Saved data entries:
=== Section Start ===
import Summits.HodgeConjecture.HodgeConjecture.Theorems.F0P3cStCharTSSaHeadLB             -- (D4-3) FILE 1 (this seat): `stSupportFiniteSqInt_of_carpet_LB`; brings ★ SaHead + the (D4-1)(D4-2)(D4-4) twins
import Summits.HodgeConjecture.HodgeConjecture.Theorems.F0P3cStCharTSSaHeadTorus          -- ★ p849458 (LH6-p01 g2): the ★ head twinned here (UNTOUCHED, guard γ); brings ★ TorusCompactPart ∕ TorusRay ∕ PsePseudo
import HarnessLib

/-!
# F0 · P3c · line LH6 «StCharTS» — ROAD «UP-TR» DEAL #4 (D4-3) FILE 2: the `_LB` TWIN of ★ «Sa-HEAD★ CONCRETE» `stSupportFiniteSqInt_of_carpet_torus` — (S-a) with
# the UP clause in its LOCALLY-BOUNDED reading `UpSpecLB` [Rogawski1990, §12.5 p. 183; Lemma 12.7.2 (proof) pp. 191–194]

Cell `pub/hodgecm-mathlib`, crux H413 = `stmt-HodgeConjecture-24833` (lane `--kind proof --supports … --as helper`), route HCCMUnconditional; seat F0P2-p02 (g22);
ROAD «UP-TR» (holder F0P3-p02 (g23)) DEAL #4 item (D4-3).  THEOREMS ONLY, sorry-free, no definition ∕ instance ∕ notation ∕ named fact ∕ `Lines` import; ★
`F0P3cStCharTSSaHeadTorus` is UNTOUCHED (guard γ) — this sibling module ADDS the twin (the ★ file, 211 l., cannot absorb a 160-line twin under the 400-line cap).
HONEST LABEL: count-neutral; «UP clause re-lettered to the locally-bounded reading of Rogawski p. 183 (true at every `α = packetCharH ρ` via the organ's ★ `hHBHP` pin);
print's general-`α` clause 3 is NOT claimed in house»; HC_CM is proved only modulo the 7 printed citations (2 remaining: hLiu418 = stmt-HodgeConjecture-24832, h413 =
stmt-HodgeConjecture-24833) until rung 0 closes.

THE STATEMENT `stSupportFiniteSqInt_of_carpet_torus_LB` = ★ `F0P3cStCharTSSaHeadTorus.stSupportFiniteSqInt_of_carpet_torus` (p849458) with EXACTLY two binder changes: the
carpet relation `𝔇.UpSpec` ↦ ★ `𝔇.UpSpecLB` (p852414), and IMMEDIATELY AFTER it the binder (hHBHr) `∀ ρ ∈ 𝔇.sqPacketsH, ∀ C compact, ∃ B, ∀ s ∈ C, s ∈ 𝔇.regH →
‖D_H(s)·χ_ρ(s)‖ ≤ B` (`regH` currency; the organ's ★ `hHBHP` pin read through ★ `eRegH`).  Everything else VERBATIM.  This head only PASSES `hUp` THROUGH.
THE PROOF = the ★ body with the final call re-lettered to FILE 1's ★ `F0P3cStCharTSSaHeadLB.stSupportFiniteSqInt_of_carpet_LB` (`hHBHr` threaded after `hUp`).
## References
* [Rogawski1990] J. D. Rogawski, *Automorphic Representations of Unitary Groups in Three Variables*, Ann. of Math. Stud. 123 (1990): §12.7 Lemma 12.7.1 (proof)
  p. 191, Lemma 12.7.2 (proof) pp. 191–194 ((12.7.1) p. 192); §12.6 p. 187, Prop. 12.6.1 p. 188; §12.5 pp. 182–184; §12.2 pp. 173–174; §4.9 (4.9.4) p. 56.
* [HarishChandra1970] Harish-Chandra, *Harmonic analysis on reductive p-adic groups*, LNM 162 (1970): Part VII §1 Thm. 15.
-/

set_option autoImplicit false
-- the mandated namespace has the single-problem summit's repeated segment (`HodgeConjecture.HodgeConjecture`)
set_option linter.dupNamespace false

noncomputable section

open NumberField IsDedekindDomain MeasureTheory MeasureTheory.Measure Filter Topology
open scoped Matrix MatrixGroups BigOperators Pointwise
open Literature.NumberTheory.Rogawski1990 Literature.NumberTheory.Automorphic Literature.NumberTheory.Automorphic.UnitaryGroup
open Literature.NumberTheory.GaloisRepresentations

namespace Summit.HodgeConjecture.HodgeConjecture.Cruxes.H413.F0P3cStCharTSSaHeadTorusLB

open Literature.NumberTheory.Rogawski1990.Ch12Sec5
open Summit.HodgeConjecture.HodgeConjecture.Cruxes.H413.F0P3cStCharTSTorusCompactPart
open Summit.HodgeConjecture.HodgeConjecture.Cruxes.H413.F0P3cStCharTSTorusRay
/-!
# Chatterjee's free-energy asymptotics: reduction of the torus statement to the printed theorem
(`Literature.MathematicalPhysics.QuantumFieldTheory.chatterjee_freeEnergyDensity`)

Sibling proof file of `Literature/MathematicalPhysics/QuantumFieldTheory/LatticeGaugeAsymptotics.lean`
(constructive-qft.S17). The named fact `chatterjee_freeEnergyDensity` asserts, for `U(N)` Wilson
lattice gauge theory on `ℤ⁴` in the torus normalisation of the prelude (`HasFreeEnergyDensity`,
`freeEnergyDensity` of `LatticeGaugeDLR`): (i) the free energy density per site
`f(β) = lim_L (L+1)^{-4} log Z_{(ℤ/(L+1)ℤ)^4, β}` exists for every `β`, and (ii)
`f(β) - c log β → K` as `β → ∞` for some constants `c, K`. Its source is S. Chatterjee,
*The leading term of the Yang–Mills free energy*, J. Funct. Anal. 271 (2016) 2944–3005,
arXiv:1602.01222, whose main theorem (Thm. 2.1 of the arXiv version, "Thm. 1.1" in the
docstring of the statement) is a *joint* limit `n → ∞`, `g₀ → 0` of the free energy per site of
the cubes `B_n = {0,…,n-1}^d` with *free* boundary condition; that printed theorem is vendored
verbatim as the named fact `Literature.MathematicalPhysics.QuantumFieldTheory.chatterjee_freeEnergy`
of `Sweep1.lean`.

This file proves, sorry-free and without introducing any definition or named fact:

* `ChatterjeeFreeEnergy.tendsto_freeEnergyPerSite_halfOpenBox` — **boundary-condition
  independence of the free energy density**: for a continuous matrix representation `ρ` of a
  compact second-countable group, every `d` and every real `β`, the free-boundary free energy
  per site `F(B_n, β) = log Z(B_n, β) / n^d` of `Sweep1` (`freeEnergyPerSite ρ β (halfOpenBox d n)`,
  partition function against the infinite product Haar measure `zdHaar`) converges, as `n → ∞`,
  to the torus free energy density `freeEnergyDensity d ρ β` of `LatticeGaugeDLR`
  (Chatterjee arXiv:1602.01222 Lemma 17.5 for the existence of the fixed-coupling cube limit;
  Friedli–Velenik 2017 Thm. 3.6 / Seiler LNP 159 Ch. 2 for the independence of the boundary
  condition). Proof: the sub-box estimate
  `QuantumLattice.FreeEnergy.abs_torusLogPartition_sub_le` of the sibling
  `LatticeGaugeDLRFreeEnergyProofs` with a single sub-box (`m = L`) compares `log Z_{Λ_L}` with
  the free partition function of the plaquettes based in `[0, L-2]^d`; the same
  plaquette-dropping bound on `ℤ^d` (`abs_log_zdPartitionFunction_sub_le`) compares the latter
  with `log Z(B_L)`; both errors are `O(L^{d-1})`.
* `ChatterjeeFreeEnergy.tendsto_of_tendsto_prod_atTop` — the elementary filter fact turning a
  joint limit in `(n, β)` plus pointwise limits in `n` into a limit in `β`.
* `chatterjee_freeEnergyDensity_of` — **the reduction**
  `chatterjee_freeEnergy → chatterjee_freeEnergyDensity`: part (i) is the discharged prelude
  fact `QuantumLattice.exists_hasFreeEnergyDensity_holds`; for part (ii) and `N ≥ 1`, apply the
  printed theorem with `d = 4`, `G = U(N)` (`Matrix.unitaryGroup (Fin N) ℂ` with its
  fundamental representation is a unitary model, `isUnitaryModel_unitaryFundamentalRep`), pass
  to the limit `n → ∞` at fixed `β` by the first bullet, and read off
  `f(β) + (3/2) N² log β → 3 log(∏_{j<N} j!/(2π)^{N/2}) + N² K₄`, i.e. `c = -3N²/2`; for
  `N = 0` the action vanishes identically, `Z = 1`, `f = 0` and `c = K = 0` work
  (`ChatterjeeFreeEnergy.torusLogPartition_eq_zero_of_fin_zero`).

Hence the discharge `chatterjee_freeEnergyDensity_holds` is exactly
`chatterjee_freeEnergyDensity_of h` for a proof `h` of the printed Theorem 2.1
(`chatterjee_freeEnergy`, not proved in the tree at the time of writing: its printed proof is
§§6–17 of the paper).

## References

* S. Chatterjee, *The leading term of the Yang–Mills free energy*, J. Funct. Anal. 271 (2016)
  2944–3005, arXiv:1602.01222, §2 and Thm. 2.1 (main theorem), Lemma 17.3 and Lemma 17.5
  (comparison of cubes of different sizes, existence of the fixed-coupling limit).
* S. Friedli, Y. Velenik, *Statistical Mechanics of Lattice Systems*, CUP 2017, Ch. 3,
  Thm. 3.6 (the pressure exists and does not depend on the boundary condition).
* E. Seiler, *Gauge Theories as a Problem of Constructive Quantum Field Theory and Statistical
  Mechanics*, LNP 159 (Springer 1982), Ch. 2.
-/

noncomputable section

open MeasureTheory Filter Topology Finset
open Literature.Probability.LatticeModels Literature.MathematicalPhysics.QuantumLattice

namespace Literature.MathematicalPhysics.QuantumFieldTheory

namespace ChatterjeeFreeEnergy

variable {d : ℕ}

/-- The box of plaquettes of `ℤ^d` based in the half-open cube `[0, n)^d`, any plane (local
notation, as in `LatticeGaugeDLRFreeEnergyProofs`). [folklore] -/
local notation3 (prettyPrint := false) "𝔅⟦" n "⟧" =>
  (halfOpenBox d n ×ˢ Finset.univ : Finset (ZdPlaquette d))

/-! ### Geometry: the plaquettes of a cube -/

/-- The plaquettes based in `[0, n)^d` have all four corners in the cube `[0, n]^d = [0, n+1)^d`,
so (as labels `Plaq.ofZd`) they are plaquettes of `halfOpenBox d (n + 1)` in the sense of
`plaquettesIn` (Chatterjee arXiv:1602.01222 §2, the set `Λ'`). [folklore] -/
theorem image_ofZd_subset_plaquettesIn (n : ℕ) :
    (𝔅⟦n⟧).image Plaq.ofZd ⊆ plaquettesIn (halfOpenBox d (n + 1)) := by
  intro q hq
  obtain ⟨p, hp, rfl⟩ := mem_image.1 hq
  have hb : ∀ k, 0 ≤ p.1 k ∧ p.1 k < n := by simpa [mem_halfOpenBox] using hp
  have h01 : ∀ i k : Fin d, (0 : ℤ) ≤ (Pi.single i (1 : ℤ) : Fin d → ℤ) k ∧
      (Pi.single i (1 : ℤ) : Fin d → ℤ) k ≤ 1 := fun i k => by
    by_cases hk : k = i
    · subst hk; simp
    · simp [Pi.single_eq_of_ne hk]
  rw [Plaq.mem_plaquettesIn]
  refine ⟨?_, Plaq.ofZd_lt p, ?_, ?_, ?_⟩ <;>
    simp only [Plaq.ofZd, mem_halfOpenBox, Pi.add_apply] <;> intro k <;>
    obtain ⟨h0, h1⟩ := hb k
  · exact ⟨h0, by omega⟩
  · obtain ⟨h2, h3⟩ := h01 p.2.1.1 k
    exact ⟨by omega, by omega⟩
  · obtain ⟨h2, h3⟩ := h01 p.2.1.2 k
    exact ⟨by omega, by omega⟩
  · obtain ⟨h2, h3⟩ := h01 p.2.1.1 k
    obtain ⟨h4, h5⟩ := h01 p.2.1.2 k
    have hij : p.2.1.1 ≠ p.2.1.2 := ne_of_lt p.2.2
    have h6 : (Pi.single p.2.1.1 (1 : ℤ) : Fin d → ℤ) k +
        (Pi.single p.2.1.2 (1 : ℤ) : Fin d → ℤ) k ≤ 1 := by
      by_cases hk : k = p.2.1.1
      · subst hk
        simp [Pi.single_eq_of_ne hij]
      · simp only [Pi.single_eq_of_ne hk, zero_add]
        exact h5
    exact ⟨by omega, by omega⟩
=== Section End ===
What is required:
Only the lines above that hold "clause" are wanted. Show every one of them.

Your response:
# the UP clause in its LOCALLY-BOUNDED reading `UpSpecLB` [Rogawski1990, §12.5 p. 183; Lemma 12.7.2 (proof) pp. 191–194]
HONEST LABEL: count-neutral; «UP clause re-lettered to the locally-bounded reading of Rogawski p. 183 (true at every `α = packetCharH ρ` via the organ's ★ `hHBHP` pin);
print's general-`α` clause 3 is NOT claimed in house»; HC_CM is proved only modulo the 7 printed citations (2 remaining: hLiu418 = stmt-HodgeConjecture-24832, h413 =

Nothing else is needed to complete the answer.